Institut für Integrierte Systeme
Integrated Systems Laboratory
Department of Information Technology and Electrical Engineering
VLSI II: Design of Very Large Scale Integration Circuits
227-0147-00
Exercise 2
Introduction to Innovus
Prof. Dr. H. Kaeslin
Dr. N. Felber
SVN Rev.:
Last Changed:
1751
2016-09-16
Reminder:
With the execution of this training you declare that you understand and accept the regulations about
using CAE/CAD software installations at the ETH Zurich. These regulations can be read anytime at
http://eda.ee.ethz.ch/index.php/Regulations.
1 Overview
This exercise will allow you to see a completed back-end design flow of an actual manufactured
ASIC, and get familiar with the back-end tool that we use, Innovus (formerly SoC Encounter) of
Cadence Design Systems. It is meant as an introduction to the back-end design flow. We will cover
the individual steps of the back-end design flow in a series of exercises. The Exercise 5 will cover
preparation of input files and Floorplaning. Power analysis and IR drop effects will be discussed in
Exercise 6 and 7, and the placement and routing steps will be the topic of Exercise 8. Finally, in
Exercise 9 we will see chip finishing steps.
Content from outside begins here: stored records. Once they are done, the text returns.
import Summits.AtomisticToContinuum.FouriersLaw.Theorems.BondHeatUncertaintySubdiffusiveBondHeatGibbsPositionEighthMoment

/-!
# `N`-uniform one-site bounds under the configurational Gibbs weight, at EVERY site

Support file for item `stmt-AtomisticToContinuum-9139` (`OddSectorIrreversibility.OddCorrectorDecay`), negative
side, towards the bath-locality estimate: the static Gibbs input "every one-site marginal of the pinned chain is
dominated by the one-site Gibbs state, uniformly in the length and in the site". Extends the transfer-recursion /
Wintner / Chebyshev machinery of `…SubdiffusiveBondHeatGibbsPositionEighthMomentMarginal` (sites `0` and `1`)
to all sites `k`, by carrying a radially non-increasing LEFT factor `L(q₀)` through the recursion:
* `lintegral_coord_zero_leftFactor_le` — Chebyshev step at site `0` for the weight `L(q₀) e^{-Φ_N(q)/T}`;
* `lintegral_coord_leftFactor_le` — the same at every site `k` (induction on `k`, peeling the first coordinate:
  the new left factor `L'(b) = ∫ L(a) e^{-U(a)/T} e^{-V(b-a)/T} da` is again radially non-increasing);
* `lintegral_coord_potential_le` — `L = 1`: for every measurable radially non-decreasing `h : ℝ → ℝ≥0∞`,
  `(∫ h(q_k) e^{-Φ_N/T} dq)(∫ e^{-U/T}) ≤ (∫ h e^{-U/T})(∫ e^{-Φ_N/T} dq)`, all `N`, all `k`;
* `pinnedChain_lintegral_coord_gibbsWeight_le` — the phase-space form for the pinned chain's weight
  `e^{-H/T} dq dp` (momenta factor out): `E_N[h(q_k)] ≤ ∫ h e^{-U/T} / ∫ e^{-U/T}` uniformly in `N, k`.
Hypotheses as in the source file: `U, V` continuous and radially non-decreasing, `T ≥ 0`.
-/

noncomputable section

open MeasureTheory Set
open scoped ENNReal

namespace Summit.AtomisticToContinuum.FouriersLaw.Theorems.ChainVariation

open Literature.MathematicalPhysics.KineticTheory.HeatConduction
open Summit.AtomisticToContinuum.FouriersLaw.Theorems.SubdiffusiveBondHeat

section Transfer

variable {P : OscillatorChain} (hUc : Continuous P.U) (hVc : Continuous P.V)
  (hU : ∀ ⦃a b : ℝ⦄, |a| ≤ |b| → P.U a ≤ P.U b) (hV : ∀ ⦃a b : ℝ⦄, |a| ≤ |b| → P.V a ≤ P.V b)
  {T : ℝ} (hT : 0 ≤ T)
include hUc hVc hU hV hT

/-- **Chebyshev step at site `0` with a left factor.** For `N = m+1 ≥ 1`, a measurable radially
non-increasing `L` and a measurable radially non-decreasing `h`:
`(∫ h(q₀) L(q₀) e^{-Φ_N/T} dq)(∫ e^{-U/T}) ≤ (∫ h e^{-U/T})(∫ L(q₀) e^{-Φ_N/T} dq)`. [folklore] -/
theorem lintegral_coord_zero_leftFactor_le (m : ℕ) {L : ℝ → ℝ≥0∞} (hLm : Measurable L)
    (hLa : ∀ ⦃a b : ℝ⦄, |a| ≤ |b| → L b ≤ L a) {h : ℝ → ℝ≥0∞} (hh : Measurable h)
    (hhm : ∀ ⦃a b : ℝ⦄, |a| ≤ |b| → h a ≤ h b) :
    (∫⁻ q : Fin (m + 1) → ℝ, h (q 0) * (L (q 0) *
        ENNReal.ofReal (Real.exp (-P.potential (m + 1) q / T)))) *
        ∫⁻ a, ENNReal.ofReal (Real.exp (-P.U a / T)) ≤
      (∫⁻ a, h a * ENNReal.ofReal (Real.exp (-P.U a / T))) *
        ∫⁻ q : Fin (m + 1) → ℝ, L (q 0) * ENNReal.ofReal (Real.exp (-P.potential (m + 1) q / T)) := by
  obtain ⟨G, hGm, hGa, hG⟩ := exists_marginal_factor hUc hVc hU hV hT m
  have hUm : Measurable P.U := hUc.measurable
  have hΦ : Measurable (P.potential (m + 1)) := (continuous_potential P hUc hVc _).measurable
  have red : ∀ {F : ℝ → ℝ≥0∞}, Measurable F →
      ∫⁻ q : Fin (m + 1) → ℝ, F (q 0) * ENNReal.ofReal (Real.exp (-P.potential (m + 1) q / T)) =
        ∫⁻ a, F a * G a * ENNReal.ofReal (Real.exp (-P.U a / T)) := by
    intro F hF
    rw [lintegral_fin_succ_eq_cons m (show Measurable (fun q : Fin (m + 1) → ℝ =>
      F (q 0) * ENNReal.ofReal (Real.exp (-P.potential (m + 1) q / T))) by fun_prop)]
    refine lintegral_congr fun a => ?_
    simp only [Fin.cons_zero]
    rw [lintegral_const_mul'' _ (show Measurable (fun q : Fin m → ℝ =>
      ENNReal.ofReal (Real.exp (-P.potential (m + 1) (Fin.cons a q) / T))) by
        fun_prop).aemeasurable, hG a]
    ring
  have e1 : ∫⁻ q : Fin (m + 1) → ℝ, h (q 0) * (L (q 0) * ENNReal.ofReal (Real.exp (-P.potential (m + 1) q / T))) =
      ∫⁻ q : Fin (m + 1) → ℝ, (fun b => h b * L b) (q 0) * ENNReal.ofReal (Real.exp (-P.potential (m + 1) q / T)) :=
    lintegral_congr fun q => by simp only; ring
  rw [e1, red (F := fun b => h b * L b) (by fun_prop), red hLm]
  have hch := chebyshev_lintegral (w := fun a => ENNReal.ofReal (Real.exp (-P.U a / T))) (h := h)
    (g := fun a => L a * G a) (by fun_prop) hh (hLm.mul hGm) hhm (radAnti_mul hLa hGa)
  have e2 : ∫⁻ a, h a * L a * G a * ENNReal.ofReal (Real.exp (-P.U a / T)) =
      ∫⁻ a, h a * (L a * G a) * ENNReal.ofReal (Real.exp (-P.U a / T)) :=
    lintegral_congr fun a => by ring
  rw [e2]
  exact hch

/-- **Chebyshev step at every site, with a left factor.** For `N = m+1`, every site `k`, every measurable
radially non-increasing `L` and measurable radially non-decreasing `h`:
`(∫ h(q_k) L(q₀) e^{-Φ_N/T} dq)(∫ e^{-U/T}) ≤ (∫ h e^{-U/T})(∫ L(q₀) e^{-Φ_N/T} dq)`.
Induction on `m`, peeling the first coordinate: the weight seen by the remaining chain carries the new left
factor `L'(b) = ∫ L(a) e^{-U(a)/T} e^{-V(b-a)/T} da`, radially non-increasing by Wintner's lemma.
[folklore] -/
theorem lintegral_coord_leftFactor_le :
    ∀ (m : ℕ) (k : Fin (m + 1)) {L : ℝ → ℝ≥0∞}, Measurable L → (∀ ⦃a b : ℝ⦄, |a| ≤ |b| → L b ≤ L a) →
      ∀ {h : ℝ → ℝ≥0∞}, Measurable h → (∀ ⦃a b : ℝ⦄, |a| ≤ |b| → h a ≤ h b) →
    (∫⁻ q : Fin (m + 1) → ℝ, h (q k) * (L (q 0) *
        ENNReal.ofReal (Real.exp (-P.potential (m + 1) q / T)))) *
        ∫⁻ a, ENNReal.ofReal (Real.exp (-P.U a / T)) ≤
      (∫⁻ a, h a * ENNReal.ofReal (Real.exp (-P.U a / T))) *
        ∫⁻ q : Fin (m + 1) → ℝ, L (q 0) * ENNReal.ofReal (Real.exp (-P.potential (m + 1) q / T)) := by
  intro m
  induction m with
  | zero =>
    intro k L hLm hLa h hh hhm
    have hk : k = 0 := Fin.eq_zero k
    subst hk
    exact lintegral_coord_zero_leftFactor_le hUc hVc hU hV hT 0 hLm hLa hh hhm
  | succ m ih =>
    intro k L hLm hLa h hh hhm
    refine Fin.cases ?_ (fun k' => ?_) k
    · exact lintegral_coord_zero_leftFactor_le hUc hVc hU hV hT (m + 1) hLm hLa hh hhm
    · -- peel the first coordinate
      have hUm : Measurable P.U := hUc.measurable
      have hVm : Measurable P.V := hVc.measurable
      have hΦ₁ : Measurable (P.potential (m + 1)) := (continuous_potential P hUc hVc _).measurable
      have hΦ₂ : Measurable (P.potential (m + 2)) := (continuous_potential P hUc hVc _).measurable
      have hea := radAnti_ofReal_exp_neg_div hU hT
      have hga := radAnti_ofReal_exp_neg_div hV hT
      set L' : ℝ → ℝ≥0∞ := fun b => ∫⁻ a, (L a * ENNReal.ofReal (Real.exp (-P.U a / T))) *
        ENNReal.ofReal (Real.exp (-P.V (b - a) / T)) with hL'
      have hL'm : Measurable L' := Measurable.lintegral_prod_right (by fun_prop)
      have hL'a : ∀ ⦃a b : ℝ⦄, |a| ≤ |b| → L' b ≤ L' a :=
        radAnti_lintegral_mul_sub (by fun_prop) (by fun_prop) (radAnti_mul hLa hea) hga
      -- the peeling identity, for any measurable `F` in place of `h`
      have peel : ∀ {F : ℝ → ℝ≥0∞}, Measurable F →
          ∫⁻ q : Fin (m + 2) → ℝ, F (q k'.succ) * (L (q 0) *
            ENNReal.ofReal (Real.exp (-P.potential (m + 2) q / T))) =
          ∫⁻ q : Fin (m + 1) → ℝ, F (q k') * (L' (q 0) *
            ENNReal.ofReal (Real.exp (-P.potential (m + 1) q / T))) := by
        intro F hF
        calc ∫⁻ q : Fin (m + 2) → ℝ, F (q k'.succ) * (L (q 0) *
              ENNReal.ofReal (Real.exp (-P.potential (m + 2) q / T)))
            = ∫⁻ a, ∫⁻ q : Fin (m + 1) → ℝ, F (q k') * ((L a * ENNReal.ofReal (Real.exp (-P.U a / T))) *
                ENNReal.ofReal (Real.exp (-P.V (q 0 - a) / T))) *
                  ENNReal.ofReal (Real.exp (-P.potential (m + 1) q / T)) := by
              rw [lintegral_fin_succ_eq_cons (m + 1) (show Measurable (fun q : Fin (m + 2) → ℝ =>
                F (q k'.succ) * (L (q 0) * ENNReal.ofReal (Real.exp (-P.potential (m + 2) q / T)))) by
                  fun_prop)]
              refine lintegral_congr fun a => lintegral_congr fun q => ?_
              simp only [Fin.cons_succ, Fin.cons_zero]
              rw [ofReal_exp_neg_potential_cons_succ]
              ring
          _ = ∫⁻ q : Fin (m + 1) → ℝ, ∫⁻ a, F (q k') * ((L a * ENNReal.ofReal (Real.exp (-P.U a / T))) *
                ENNReal.ofReal (Real.exp (-P.V (q 0 - a) / T))) *
                  ENNReal.ofReal (Real.exp (-P.potential (m + 1) q / T)) :=
              lintegral_lintegral_swap (by fun_prop)
          _ = ∫⁻ q : Fin (m + 1) → ℝ, F (q k') * (L' (q 0) *
                ENNReal.ofReal (Real.exp (-P.potential (m + 1) q / T))) := by
              refine lintegral_congr fun q => ?_
              have e : ∀ a, F (q k') * ((L a * ENNReal.ofReal (Real.exp (-P.U a / T))) *
                  ENNReal.ofReal (Real.exp (-P.V (q 0 - a) / T))) *
                    ENNReal.ofReal (Real.exp (-P.potential (m + 1) q / T)) =
                  (L a * ENNReal.ofReal (Real.exp (-P.U a / T))) *
                    ENNReal.ofReal (Real.exp (-P.V (q 0 - a) / T)) *
                    (F (q k') * ENNReal.ofReal (Real.exp (-P.potential (m + 1) q / T))) := fun a => by ring
              simp_rw [e]
              rw [lintegral_mul_const _ (show Measurable (fun a : ℝ =>
                (L a * ENNReal.ofReal (Real.exp (-P.U a / T))) *
                  ENNReal.ofReal (Real.exp (-P.V (q 0 - a) / T))) by fun_prop)]
              simp only [hL']
              ring
      have hone := peel (F := fun _ => 1) measurable_const
      simp only [one_mul] at hone
      rw [peel hh, hone]
      exact ih k' hL'm hL'a hh hhm

/-- **One-site domination at every site** (`L = 1`): for every `N = m+1`, every site `k` and every
measurable radially non-decreasing `h : ℝ → ℝ≥0∞`,
`(∫ h(q_k) e^{-Φ_N(q)/T} dq)(∫ e^{-U/T}) ≤ (∫ h e^{-U/T})(∫ e^{-Φ_N(q)/T} dq)`, i.e.
`E_N[h(q_k)] ≤ ∫ h e^{-U/T} / ∫ e^{-U/T}` uniformly in `N` and `k`. [folklore] -/
theorem lintegral_coord_potential_le (m : ℕ) (k : Fin (m + 1)) {h : ℝ → ℝ≥0∞} (hh : Measurable h)
    (hhm : ∀ ⦃a b : ℝ⦄, |a| ≤ |b| → h a ≤ h b) :
    (∫⁻ q : Fin (m + 1) → ℝ, h (q k) * ENNReal.ofReal (Real.exp (-P.potential (m + 1) q / T))) *
        ∫⁻ a, ENNReal.ofReal (Real.exp (-P.U a / T)) ≤
      (∫⁻ a, h a * ENNReal.ofReal (Real.exp (-P.U a / T))) *
        ∫⁻ q : Fin (m + 1) → ℝ, ENNReal.ofReal (Real.exp (-P.potential (m + 1) q / T)) := by
  have h1 := lintegral_coord_leftFactor_le hUc hVc hU hV hT m k (L := fun _ => 1) measurable_const
    (fun _ _ _ => le_rfl) hh hhm
  simpa only [one_mul] using h1

end Transfer

/-! ### The pinned chain: phase-space form -/

section Pinned

variable {ω₂ lam β : ℝ} (hω : 0 < ω₂) (hl : 0 ≤ lam) (hβ : 0 ≤ β) (γ : ℝ) {T : ℝ} (hT : 0 < T)
include hω hl hβ hT

/-- **`N`-uniform one-site domination for the pinned chain's Gibbs weight `e^{-H/T} dq dp`, every site.**
For every `N`, every site `k` and every measurable radially non-decreasing `h : ℝ → ℝ≥0∞`:
`(∫ h(q_k) e^{-H(x)/T} dx)(∫ e^{-U/T}) ≤ (∫ h e^{-U/T})(∫ e^{-H(x)/T} dx)` (the momenta factor out of
`H = ∑p²/2 + Φ`). [folklore] -/
theorem pinnedChain_lintegral_coord_gibbsWeight_le {N : ℕ} (k : Fin N) {h : ℝ → ℝ≥0∞}
    (hh : Measurable h) (hhm : ∀ ⦃a b : ℝ⦄, |a| ≤ |b| → h a ≤ h b) :
    (∫⁻ x : PhaseSpace N, h (x.1 k) *
        ENNReal.ofReal (Real.exp (-(pinnedChain ω₂ lam β γ).hamiltonian N x / T))) *
        ∫⁻ a, ENNReal.ofReal (Real.exp (-(pinnedChain ω₂ lam β γ).U a / T)) ≤
      (∫⁻ a, h a * ENNReal.ofReal (Real.exp (-(pinnedChain ω₂ lam β γ).U a / T))) *
        ∫⁻ x : PhaseSpace N, ENNReal.ofReal (Real.exp (-(pinnedChain ω₂ lam β γ).hamiltonian N x / T)) := by
  set P := pinnedChain ω₂ lam β γ with hP
  obtain ⟨m, rfl⟩ : ∃ m, N = m + 1 := ⟨N - 1, by have := k.pos; omega⟩
  have hUc : Continuous P.U := (pinnedChain_contDiff_U ω₂ lam β γ (n := 0)).continuous
  have hVc : Continuous P.V := (pinnedChain_contDiff_V ω₂ lam β γ (n := 0)).continuous
  have hΦ : Measurable (P.potential (m + 1)) := (continuous_potential P hUc hVc _).measurable
  have hUr := pinnedChain_U_radMono (β := β) hω.le hl γ
  have hVr := pinnedChain_V_radMono hβ ω₂ lam γ
  -- factorisation of the weight
  have hKc : Continuous fun p : Fin (m + 1) → ℝ => Real.exp (-(∑ j, p j ^ 2 / 2) / T) := by fun_prop
  set K : ℝ≥0∞ := ∫⁻ p : Fin (m + 1) → ℝ, ENNReal.ofReal (Real.exp (-(∑ j, p j ^ 2 / 2) / T)) with hK
  have hρ : ∀ z : PhaseSpace (m + 1), Real.exp (-P.hamiltonian (m + 1) z / T) =
      Real.exp (-P.potential (m + 1) z.1 / T) * Real.exp (-(∑ j, z.2 j ^ 2 / 2) / T) := by
    intro z
    rw [P.hamiltonian_eq_kinetic_add_potential, ← Real.exp_add]
    congr 1
    ring
  have hI : ∫⁻ z : PhaseSpace (m + 1), h (z.1 k) * ENNReal.ofReal (Real.exp (-P.hamiltonian (m + 1) z / T)) =
      (∫⁻ q : Fin (m + 1) → ℝ, h (q k) * ENNReal.ofReal (Real.exp (-P.potential (m + 1) q / T))) * K := by
    rw [hK, ← lintegral_prod_mul (by fun_prop) hKc.measurable.ennreal_ofReal.aemeasurable]
    refine lintegral_congr fun z => ?_
    rw [hρ, ENNReal.ofReal_mul (by positivity), mul_assoc]
  have hZ : ∫⁻ z : PhaseSpace (m + 1), ENNReal.ofReal (Real.exp (-P.hamiltonian (m + 1) z / T)) =
      (∫⁻ q : Fin (m + 1) → ℝ, ENNReal.ofReal (Real.exp (-P.potential (m + 1) q / T))) * K := by
    rw [hK, ← lintegral_prod_mul (by fun_prop) hKc.measurable.ennreal_ofReal.aemeasurable]
    refine lintegral_congr fun z => ?_
    rw [hρ, ENNReal.ofReal_mul (by positivity)]
  have hq := lintegral_coord_potential_le hUc hVc hUr hVr hT.le m k hh hhm
  rw [hI, hZ, mul_right_comm, ← mul_assoc]
  exact mul_le_mul_left hq K

end Pinned

end Summit.AtomisticToContinuum.FouriersLaw.Theorems.ChainVariation

end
It is the end product of these exercises that you will see
today.
Student Task: Parts of the text that have a gray background, like the current paragraph, indicate
steps required to complete the exercise.
2 Using Innovus
First a warning: Innovus is a state-of-the-art EDA package used in the industry. It contains many
features that we will not require (or we have not yet included in our design flow), don’t be overwhelmed
by them.
To get familiar with Innovus, let us take a look at a completed design first.
Student Task 1:
• Copy the files required for this exercise by using the following command:
/home/vlsi2/ex02/install_ex02
• This should create a directory named ex02/ . Enter this directory and start cockpit:
cd ex02
icdesign umcL65 &
• Start Encounter/Innovus using cockpit.
You will see an xterm and the Innovus GUI appear. The xterm contains the console for Innovus. While
the GUI looks fancy, you will be using the console more than you think. Make sure that it remains
accessible and visible at all times1 . Figure 1 shows the main Innovus window with the most important
functions highlighted2 .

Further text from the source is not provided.